Records from a data collection:
BEGIN

import Summits.HodgeConjecture.HodgeConjecture.Theorems.K2E3RankOneEllipticFixedPointCountRamified   -- ★ p855776 (this seat): the `K₂`- and `K♯`-column ℕ-laws at a √π-type ramified place
import HarnessLib

/-!
# K2 ∕ E3 «EllipticInputs», line (ii′) — `K2E3RankOneEllipticFixedSubtreeEulerCharOne`: «χ(Fix γ₂) = 1» read on the tree at a TAME (√π-type) ramified place for the
# torus-form elliptic `γ₂ ∈ U(Φ₂)(L⁺_v)`: `#Fix_{γ₂}(U₂ ⧸ K♯) = #Fix_{γ₂}(U₂ ⧸ K₂) + 1` (vertices = edges + 1 of the fixed subtree), both eigen-order shapes

Cell `hodgecm-mathlib` (Track B «K2-LIT»), engine E3, crux H413 = `stmt-HodgeConjecture-24833`; dealt BY NAME by the line lead (ii′) K2E4-p06 (g2) 2026-09-03T23:59:02Z (5) to
K2E5-p11 (g2) for the all-`w` Euler–Poincaré payer of K2E4-p21 ∕ K2E4-p08.  PROOF lane, THEOREMS ONLY; `--supports stmt-HodgeConjecture-24833 --as helper` (count-neutral).

★ CENSUS AND SCOPE (report-first 2026-09-04T00:00Z).  The «χ = 1» clauses for EVERY regular elliptic `γ` are already ★ and are NOT restated here: unramified non-split `v`
(`2 ∈ 𝒪_wˣ`) ★ `Rogawski1990.RankOneEulerPoincareNonsplitUnramifiedOdd.epEllipticRelation_of_isUnit_two` (`#Fix(U₂⧸K) + #Fix(U₂⧸K′) = #Fix(U₂⧸I) + 1` at the concrete levels
`K = cmLocalIntegralLevel`, `K′ = K.map e_d`, `I = K ⊓ K′`); tame ramified `v` ★ `UnitaryTwoEulerPoincareEllipticRamified.natCard_fixedBy_add_eq_natCard_fixedBy_add_one_of_isRegularElt_of_ramified`
(the THREE-TERM relation on the barycentric tree).  The TWO-TERM form `#Fix(U₂⧸K♯) = #Fix(U₂⧸K₂) + 1` is FALSE for an elliptic regular `γ₂ ∈ K₂` that is residually antidiagonal
(it flips the self-dual edge: `1, 0, 0` fixed `K₂`-, `K♯`-, `I`-cosets); it holds for non-inverting `γ₂` — ★ `natCard_fixedBy_add_one_eq_natCard_fixedBy_of_deep_of_ramified` (deep
`γ₂`), ★ `SLTwoTreeFixedSubtreeCount` §3 (descent fixing a vertex) — and, THIS FILE, for every `γ₂` whose projective descent `g ∈ GL₂(L⁺_v)` is conjugate up to a scalar to a UNIT
`γ₁ = (a, b v_τ; b, a + b u_τ)` (`|b| = |ϖF|ⁿ`) of an INERT resp. EISENSTEIN quadratic order: cancel `q − 1` between the ★ p855776 laws `(q − 1)·#Fix(U₂⧸K♯) + 2 = R` and
`(q − 1)·(#Fix(U₂⧸K₂) + 1) + 2 = R` (`R = (q+1)qⁿ` resp. `2q^{n+1}`).  Binders VERBATIM as in ★ p855776 §3.
HONEST LABEL: HC_CM is proved only modulo the 7 printed citations (2 remaining named inputs: hLiu418 = stmt-HodgeConjecture-24832, h413 = stmt-HodgeConjecture-24833) until rung 0
closes; count-neutral helper.

## References
* [Kottwitz1988] R. E. Kottwitz, *Tamagawa numbers*, Ann. of Math. 127 (1988), §2 Theorem 2 (`O_γ(f_EP) = χ(X^γ) = 1`; the fixed subtree of an elliptic element).
* [Serre1980Trees] J.-P. Serre, *Trees* (1980), Ch. I §6.1 (fixed points, inversions), Ch. II §1.1–§1.3.
* [Tits1979] J. Tits, *Reductive groups over local fields*, PSPM 33.1 (1979), §3.2 p. 50.
-/

set_option autoImplicit false
-- the mandated namespace repeats the single-problem summit's segment (`HodgeConjecture.HodgeConjecture`)
set_option linter.dupNamespace false

noncomputable section

namespace Summit.HodgeConjecture.HodgeConjecture.Cruxes.H413.K2E3RankOneEllipticFixedSubtreeEulerCharOne

open MeasureTheory NumberField IsDedekindDomain Matrix MulAction ValuativeRel
open Literature.NumberTheory.Automorphic Literature.NumberTheory.Automorphic.UnitaryGroup Literature.NumberTheory.Automorphic.IntegralReduction
open Literature.NumberTheory.Automorphic.HermitianLatticeTree
open Literature.NumberTheory.Rogawski1990 Literature.NumberTheory.GaloisRepresentations
open Summit.HodgeConjecture.HodgeConjecture.Cruxes.H413
open scoped Matrix MatrixGroups WithZero ValuativeRel

section Place

variable (L : Type) [Field L] [NumberField L] [IsCMField L] (v : HeightOneSpectrum (𝓞 ↥(maximalRealSubfield L)))
  (w : PlacesOver L v) (hw : IsCMField.complexConj L • w.1 = w.1)
  {α : w.1.adicCompletion L} (hα : galAdicCompletionMap (L := L) (IsCMField.complexConj L) hw α = -α) (hα0 : α ≠ 0)
  {ϖF : v.adicCompletion ↥(maximalRealSubfield L)} (hϖF : Valued.v ϖF = WithZero.exp (-1 : ℤ))
  [Finite (IsLocalRing.ResidueField 𝒪[v.adicCompletion ↥(maximalRealSubfield L)])]

include hw hα hα0 hϖF in
/-- **«χ(Fix γ₂) = 1», INERT DATUM: `#Fix_{γ₂}(U₂ ⧸ K♯) = #Fix_{γ₂}(U₂ ⧸ K₂) + 1`** at a √π-type ramified place for `γ₂` whose descent is a unit of an inert quadratic order (vertex-centred
fixed ball: `(qⁿ(q+1) − 2)∕(q−1)` vertices, one edge fewer) — the two ★ p855776 laws with `q − 1` cancelled. [cite: Kottwitz1988, §2 Theorem 2] [cite: Serre1980Trees, Ch. I §6.1] -/
theorem natCard_fixedBy_modular_eq_natCard_fixedBy_cmLocalIntegralLevel_add_one_of_inert (he : v.asIdeal.ramificationIdx' w.1.asIdeal ≠ 1) (hvα : Valued.v α = WithZero.exp (-1 : ℤ))
    (ϖ : (w.1.adicCompletion L)ˣ) (hϖ : Valued.v (ϖ : w.1.adicCompletion L) = WithZero.exp (-1 : ℤ))
    (Ksh : Subgroup ((cmDatum L 2 (Matrix.of fun i j : Fin 2 => if i.val + j.val + 1 = 2 then (1 : L) else 0)).Local v)) (hKsh : ∀ g', g' ∈ Ksh ↔ (((localNonsplitEquiv (IsCMField.complexConj L) (Matrix.of fun i j : Fin 2 => if i.val + j.val + 1 = 2 then (1 : L) else 0) (IsCMField.complexConj_ne_one L) w hw) g' : ↥(unitaryGroupOfForm (galAdicCompletionMap (L := L) (IsCMField.complexConj L) hw) (placeForm (Matrix.of fun i j : Fin 2 => if i.val + j.val + 1 = 2 then (1 : L) else 0) w.1))) : GL (Fin 2) (w.1.adicCompletion L)) ∈ (glInt 2 (w.1.adicCompletion L)).map (MulAut.conj (glDiagonal 2 (w.1.adicCompletion L) ![1, ϖ])).toMonoidHom)
    (γ₂ : ((cmDatum L 2 (Matrix.of fun i j : Fin 2 => if i.val + j.val + 1 = 2 then (1 : L) else 0)).Local v))
    -- the descent representative `g ∈ GL₂(L⁺_v)` of `E₂ γ₂` (★ `exists_descent_of_antiFixed`)
    {s : w.1.adicCompletion L} {g : GL (Fin 2) (v.adicCompletion ↥(maximalRealSubfield L))} (hs : s ≠ 0)
    (hsg : Matrix.diagonal ![1, α] * ((((localNonsplitEquiv (IsCMField.complexConj L) (Matrix.of fun i j : Fin 2 => if i.val + j.val + 1 = 2 then (1 : L) else 0) (IsCMField.complexConj_ne_one L) w hw) γ₂ : ↥(unitaryGroupOfForm (galAdicCompletionMap (L := L) (IsCMField.complexConj L) hw) (placeForm (Matrix.of fun i j : Fin 2 => if i.val + j.val + 1 = 2 then (1 : L) else 0) w.1))) : GL (Fin 2) (w.1.adicCompletion L)) : Matrix (Fin 2) (Fin 2) (w.1.adicCompletion L)) * Matrix.diagonal ![1, α⁻¹] =
      s • (g : Matrix (Fin 2) (Fin 2) (v.adicCompletion ↥(maximalRealSubfield L))).map (toPlace v w))
    -- the INERT torus datum of `g`: `h g h⁻¹ = c·γ₁`, `γ₁ = (a, b vτ; b, a + b uτ)` a unit of the inert order, `|b| = |ϖ|ⁿ`
    {uτ vτ : v.adicCompletion ↥(maximalRealSubfield L)} (hu : uτ ∈ 𝒪[v.adicCompletion ↥(maximalRealSubfield L)]) (hv : vτ ∈ 𝒪[v.adicCompletion ↥(maximalRealSubfield L)])
    (hanis : ∀ c e : v.adicCompletion ↥(maximalRealSubfield L), c ∈ 𝒪[v.adicCompletion ↥(maximalRealSubfield L)] → e ∈ 𝒪[v.adicCompletion ↥(maximalRealSubfield L)] → valuation (v.adicCompletion ↥(maximalRealSubfield L)) (c ^ 2 + c * e * uτ - e ^ 2 * vτ) < 1 → valuation (v.adicCompletion ↥(maximalRealSubfield L)) c < 1 ∧ valuation (v.adicCompletion ↥(maximalRealSubfield L)) e < 1)
    {h γ₁ : GL (Fin 2) (v.adicCompletion ↥(maximalRealSubfield L))} {c a b : v.adicCompletion ↥(maximalRealSubfield L)} (hc : c ≠ 0)
    (hconj : ((h * g * h⁻¹ : GL (Fin 2) (v.adicCompletion ↥(maximalRealSubfield L))) : Matrix (Fin 2) (Fin 2) (v.adicCompletion ↥(maximalRealSubfield L))) = c • (γ₁ : Matrix (Fin 2) (Fin 2) (v.adicCompletion ↥(maximalRealSubfield L))))
    (hγ₁ : (γ₁ : Matrix (Fin 2) (Fin 2) (v.adicCompletion ↥(maximalRealSubfield L))) = !![a, b * vτ; b, a + b * uτ]) (ha : a ∈ 𝒪[v.adicCompletion ↥(maximalRealSubfield L)]) (hb : b ∈ 𝒪[v.adicCompletion ↥(maximalRealSubfield L)])
    (hγ₁det : valuation (v.adicCompletion ↥(maximalRealSubfield L)) (γ₁ : Matrix (Fin 2) (Fin 2) (v.adicCompletion ↥(maximalRealSubfield L))).det = 1) {n : ℕ} (hbn : valuation (v.adicCompletion ↥(maximalRealSubfield L)) b = valuation (v.adicCompletion ↥(maximalRealSubfield L)) ϖF ^ n)
    (v₀ : {M : Submodule 𝒪[v.adicCompletion ↥(maximalRealSubfield L)] (Fin 2 → v.adicCompletion ↥(maximalRealSubfield L)) // IsSpecialLattice (RingHom.id _) ϖF !![(0 : v.adicCompletion ↥(maximalRealSubfield L)), 1; -1, 0] M}) (hv₀ : v₀.1 = latt (1 : Matrix (Fin 2) (Fin 2) (v.adicCompletion ↥(maximalRealSubfield L)))) :
    Nat.card (fixedBy (((cmDatum L 2 (Matrix.of fun i j : Fin 2 => if i.val + j.val + 1 = 2 then (1 : L) else 0)).Local v) ⧸ Ksh) γ₂) = Nat.card (fixedBy (((cmDatum L 2 (Matrix.of fun i j : Fin 2 => if i.val + j.val + 1 = 2 then (1 : L) else 0)).Local v) ⧸ cmLocalIntegralLevel L 2 (Matrix.of fun i j : Fin 2 => if i.val + j.val + 1 = 2 then (1 : L) else 0) v) γ₂) + 1 := by
  have hq : 2 ≤ Nat.card (IsLocalRing.ResidueField 𝒪[v.adicCompletion ↥(maximalRealSubfield L)]) := K2E3RankOneEllipticFixedPointCountRamified.two_le_natCard_residueField L v
  have hV := K2E3RankOneEllipticFixedPointCountRamified.pred_card_mul_natCard_fixedBy_modular_add_two_of_inert L v w hw hα hα0 hϖF he hvα ϖ hϖ Ksh hKsh γ₂ hs hsg hu hv hanis hc hconj hγ₁ ha hb hγ₁det hbn v₀ hv₀
  have hE := K2E3RankOneEllipticFixedPointCountRamified.pred_card_mul_natCard_fixedBy_cmLocalIntegralLevel_succ_add_two_of_inert L v w hw hα hα0 hϖF he hvα γ₂ hs hsg hu hv hanis hc hconj hγ₁ ha hb hγ₁det hbn v₀ hv₀
  have h := hV.trans hE.symm
  exact Nat.eq_of_mul_eq_mul_left (by omega) (Nat.add_right_cancel h)

include hw hα hα0 hϖF in
/-- **«χ(Fix γ₂) = 1», EISENSTEIN DATUM: `#Fix_{γ₂}(U₂ ⧸ K♯) = #Fix_{γ₂}(U₂ ⧸ K₂) + 1`** at a √π-type ramified place for `γ₂` whose descent is a unit of an Eisenstein quadratic order
(edge-centred fixed ball: `2(q^{n+1} − 1)∕(q − 1)` vertices, one edge fewer). [cite: Kottwitz1988, §2 Theorem 2] [cite: Serre1980Trees, Ch. I §6.1] [cite: Tits1979, §3.2 p. 50] -/
theorem natCard_fixedBy_modular_eq_natCard_fixedBy_cmLocalIntegralLevel_add_one_of_eisenstein (he : v.asIdeal.ramificationIdx' w.1.asIdeal ≠ 1) (hvα : Valued.v α = WithZero.exp (-1 : ℤ))
    (ϖ : (w.1.adicCompletion L)ˣ) (hϖ : Valued.v (ϖ : w.1.adicCompletion L) = WithZero.exp (-1 : ℤ))
    (Ksh : Subgroup ((cmDatum L 2 (Matrix.of fun i j : Fin 2 => if i.val + j.val + 1 = 2 then (1 : L) else 0)).Local v)) (hKsh : ∀ g', g' ∈ Ksh ↔ (((localNonsplitEquiv (IsCMField.complexConj L) (Matrix.of fun i j : Fin 2 => if i.val + j.val + 1 = 2 then (1 : L) else 0) (IsCMField.complexConj_ne_one L) w hw) g' : ↥(unitaryGroupOfForm (galAdicCompletionMap (L := L) (IsCMField.complexConj L) hw) (placeForm (Matrix.of fun i j : Fin 2 => if i.val + j.val + 1 = 2 then (1 : L) else 0) w.1))) : GL (Fin 2) (w.1.adicCompletion L)) ∈ (glInt 2 (w.1.adicCompletion L)).map (MulAut.conj (glDiagonal 2 (w.1.adicCompletion L) ![1, ϖ])).toMonoidHom)
    (γ₂ : ((cmDatum L 2 (Matrix.of fun i j : Fin 2 => if i.val + j.val + 1 = 2 then (1 : L) else 0)).Local v))
    -- the descent representative `g ∈ GL₂(L⁺_v)` of `E₂ γ₂` (★ `exists_descent_of_antiFixed`)
    {s : w.1.adicCompletion L} {g : GL (Fin 2) (v.adicCompletion ↥(maximalRealSubfield L))} (hs : s ≠ 0)
    (hsg : Matrix.diagonal ![1, α] * ((((localNonsplitEquiv (IsCMField.complexConj L) (Matrix.of fun i j : Fin 2 => if i.val + j.val + 1 = 2 then (1 : L) else 0) (IsCMField.complexConj_ne_one L) w hw) γ₂ : ↥(unitaryGroupOfForm (galAdicCompletionMap (L := L) (IsCMField.complexConj L) hw) (placeForm (Matrix.of fun i j : Fin 2 => if i.val + j.val + 1 = 2 then (1 : L) else 0) w.1))) : GL (Fin 2) (w.1.adicCompletion L)) : Matrix (Fin 2) (Fin 2) (w.1.adicCompletion L)) * Matrix.diagonal ![1, α⁻¹] =
      s • (g : Matrix (Fin 2) (Fin 2) (v.adicCompletion ↥(maximalRealSubfield L))).map (toPlace v w))
    -- the EISENSTEIN torus datum of `g`: `|uτ| < 1`, `|vτ| = |ϖ|`; `h g h⁻¹ = c·γ₁`, `γ₁ = (a, b vτ; b, a + b uτ)` a unit of the Eisenstein order, `|b| = |ϖ|ⁿ`
    {uτ vτ : v.adicCompletion ↥(maximalRealSubfield L)} (hu : uτ ∈ 𝒪[v.adicCompletion ↥(maximalRealSubfield L)]) (hu1 : valuation (v.adicCompletion ↥(maximalRealSubfield L)) uτ < 1) (hv1 : valuation (v.adicCompletion ↥(maximalRealSubfield L)) vτ = valuation (v.adicCompletion ↥(maximalRealSubfield L)) ϖF)
    {h γ₁ : GL (Fin 2) (v.adicCompletion ↥(maximalRealSubfield L))} {c a b : v.adicCompletion ↥(maximalRealSubfield L)} (hc : c ≠ 0)
    (hconj : ((h * g * h⁻¹ : GL (Fin 2) (v.adicCompletion ↥(maximalRealSubfield L))) : Matrix (Fin 2) (Fin 2) (v.adicCompletion ↥(maximalRealSubfield L))) = c • (γ₁ : Matrix (Fin 2) (Fin 2) (v.adicCompletion ↥(maximalRealSubfield L))))
    (hγ₁ : (γ₁ : Matrix (Fin 2) (Fin 2) (v.adicCompletion ↥(maximalRealSubfield L))) = !![a, b * vτ; b, a + b * uτ]) (ha : a ∈ 𝒪[v.adicCompletion ↥(maximalRealSubfield L)]) (hb : b ∈ 𝒪[v.adicCompletion ↥(maximalRealSubfield L)])
    (hγ₁det : valuation (v.adicCompletion ↥(maximalRealSubfield L)) (γ₁ : Matrix (Fin 2) (Fin 2) (v.adicCompletion ↥(maximalRealSubfield L))).det = 1) {n : ℕ} (hbn : valuation (v.adicCompletion ↥(maximalRealSubfield L)) b = valuation (v.adicCompletion ↥(maximalRealSubfield L)) ϖF ^ n)
    (v₀ : {M : Submodule 𝒪[v.adicCompletion ↥(maximalRealSubfield L)] (Fin 2 → v.adicCompletion ↥(maximalRealSubfield L)) // IsSpecialLattice (RingHom.id _) ϖF !![(0 : v.adicCompletion ↥(maximalRealSubfield L)), 1; -1, 0] M}) (hv₀ : v₀.1 = latt (1 : Matrix (Fin 2) (Fin 2) (v.adicCompletion ↥(maximalRealSubfield L)))) :
    Nat.card (fixedBy (((cmDatum L 2 (Matrix.of fun i j : Fin 2 => if i.val + j.val + 1 = 2 then (1 : L) else 0)).Local v) ⧸ Ksh) γ₂) = Nat.card (fixedBy (((cmDatum L 2 (Matrix.of fun i j : Fin 2 => if i.val + j.val + 1 = 2 then (1 : L) else 0)).Local v) ⧸ cmLocalIntegralLevel L 2 (Matrix.of fun i j : Fin 2 => if i.val + j.val + 1 = 2 then (1 : L) else 0) v) γ₂) + 1 := by
  have hq : 2 ≤ Nat.card (IsLocalRing.ResidueField 𝒪[v.adicCompletion ↥(maximalRealSubfield L)]) := K2E3RankOneEllipticFixedPointCountRamified.two_le_natCard_residueField L v
  have hV := K2E3RankOneEllipticFixedPointCountRamified.pred_card_mul_natCard_fixedBy_modular_add_two_of_eisenstein L v w hw hα hα0 hϖF he hvα ϖ hϖ Ksh hKsh γ₂ hs hsg hu hu1 hv1 hc hconj hγ₁ ha hb hγ₁det hbn v₀ hv₀
  have hE := K2E3RankOneEllipticFixedPointCountRamified.pred_card_mul_natCard_fixedBy_cmLocalIntegralLevel_succ_add_two_of_eisenstein L v w hw hα hα0 hϖF he hvα γ₂ hs hsg hu hu1 hv1 hc hconj hγ₁ ha hb hγ₁det hbn v₀ hv₀
  have h := hV.trans hE.symm
  exact Nat.eq_of_mul_eq_mul_left (by omega) (Nat.add_right_cancel h)

end Place

end Summit.HodgeConjecture.HodgeConjecture.Cruxes.H413.K2E3RankOneEllipticFixedSubtreeEulerCharOne

end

END

INSTRUCTIONS FOR THE TASK:
Repeat, word for word, the lines from the start of the records to the line that contains "(it flips the", both of them included, and no others.

EXERCISE ANSWER:
import Summits.HodgeConjecture.HodgeConjecture.Theorems.K2E3RankOneEllipticFixedPointCountRamified   -- ★ p855776 (this seat): the `K₂`- and `K♯`-column ℕ-laws at a √π-type ramified place
import HarnessLib

/-!
# K2 ∕ E3 «EllipticInputs», line (ii′) — `K2E3RankOneEllipticFixedSubtreeEulerCharOne`: «χ(Fix γ₂) = 1» read on the tree at a TAME (√π-type) ramified place for the
# torus-form elliptic `γ₂ ∈ U(Φ₂)(L⁺_v)`: `#Fix_{γ₂}(U₂ ⧸ K♯) = #Fix_{γ₂}(U₂ ⧸ K₂) + 1` (vertices = edges + 1 of the fixed subtree), both eigen-order shapes

Cell `hodgecm-mathlib` (Track B «K2-LIT»), engine E3, crux H413 = `stmt-HodgeConjecture-24833`; dealt BY NAME by the line lead (ii′) K2E4-p06 (g2) 2026-09-03T23:59:02Z (5) to
K2E5-p11 (g2) for the all-`w` Euler–Poincaré payer of K2E4-p21 ∕ K2E4-p08.  PROOF lane, THEOREMS ONLY; `--supports stmt-HodgeConjecture-24833 --as helper` (count-neutral).

★ CENSUS AND SCOPE (report-first 2026-09-04T00:00Z).  The «χ = 1» clauses for EVERY regular elliptic `γ` are already ★ and are NOT restated here: unramified non-split `v`
(`2 ∈ 𝒪_wˣ`) ★ `Rogawski1990.RankOneEulerPoincareNonsplitUnramifiedOdd.epEllipticRelation_of_isUnit_two` (`#Fix(U₂⧸K) + #Fix(U₂⧸K′) = #Fix(U₂⧸I) + 1` at the concrete levels
`K = cmLocalIntegralLevel`, `K′ = K.map e_d`, `I = K ⊓ K′`); tame ramified `v` ★ `UnitaryTwoEulerPoincareEllipticRamified.natCard_fixedBy_add_eq_natCard_fixedBy_add_one_of_isRegularElt_of_ramified`
(the THREE-TERM relation on the barycentric tree).  The TWO-TERM form `#Fix(U₂⧸K♯) = #Fix(U₂⧸K₂) + 1` is FALSE for an elliptic regular `γ₂ ∈ K₂` that is residually antidiagonal
(it flips the self-dual edge: `1, 0, 0` fixed `K₂`-, `K♯`-, `I`-cosets); it holds for non-inverting `γ₂` — ★ `natCard_fixedBy_add_one_eq_natCard_fixedBy_of_deep_of_ramified` (deep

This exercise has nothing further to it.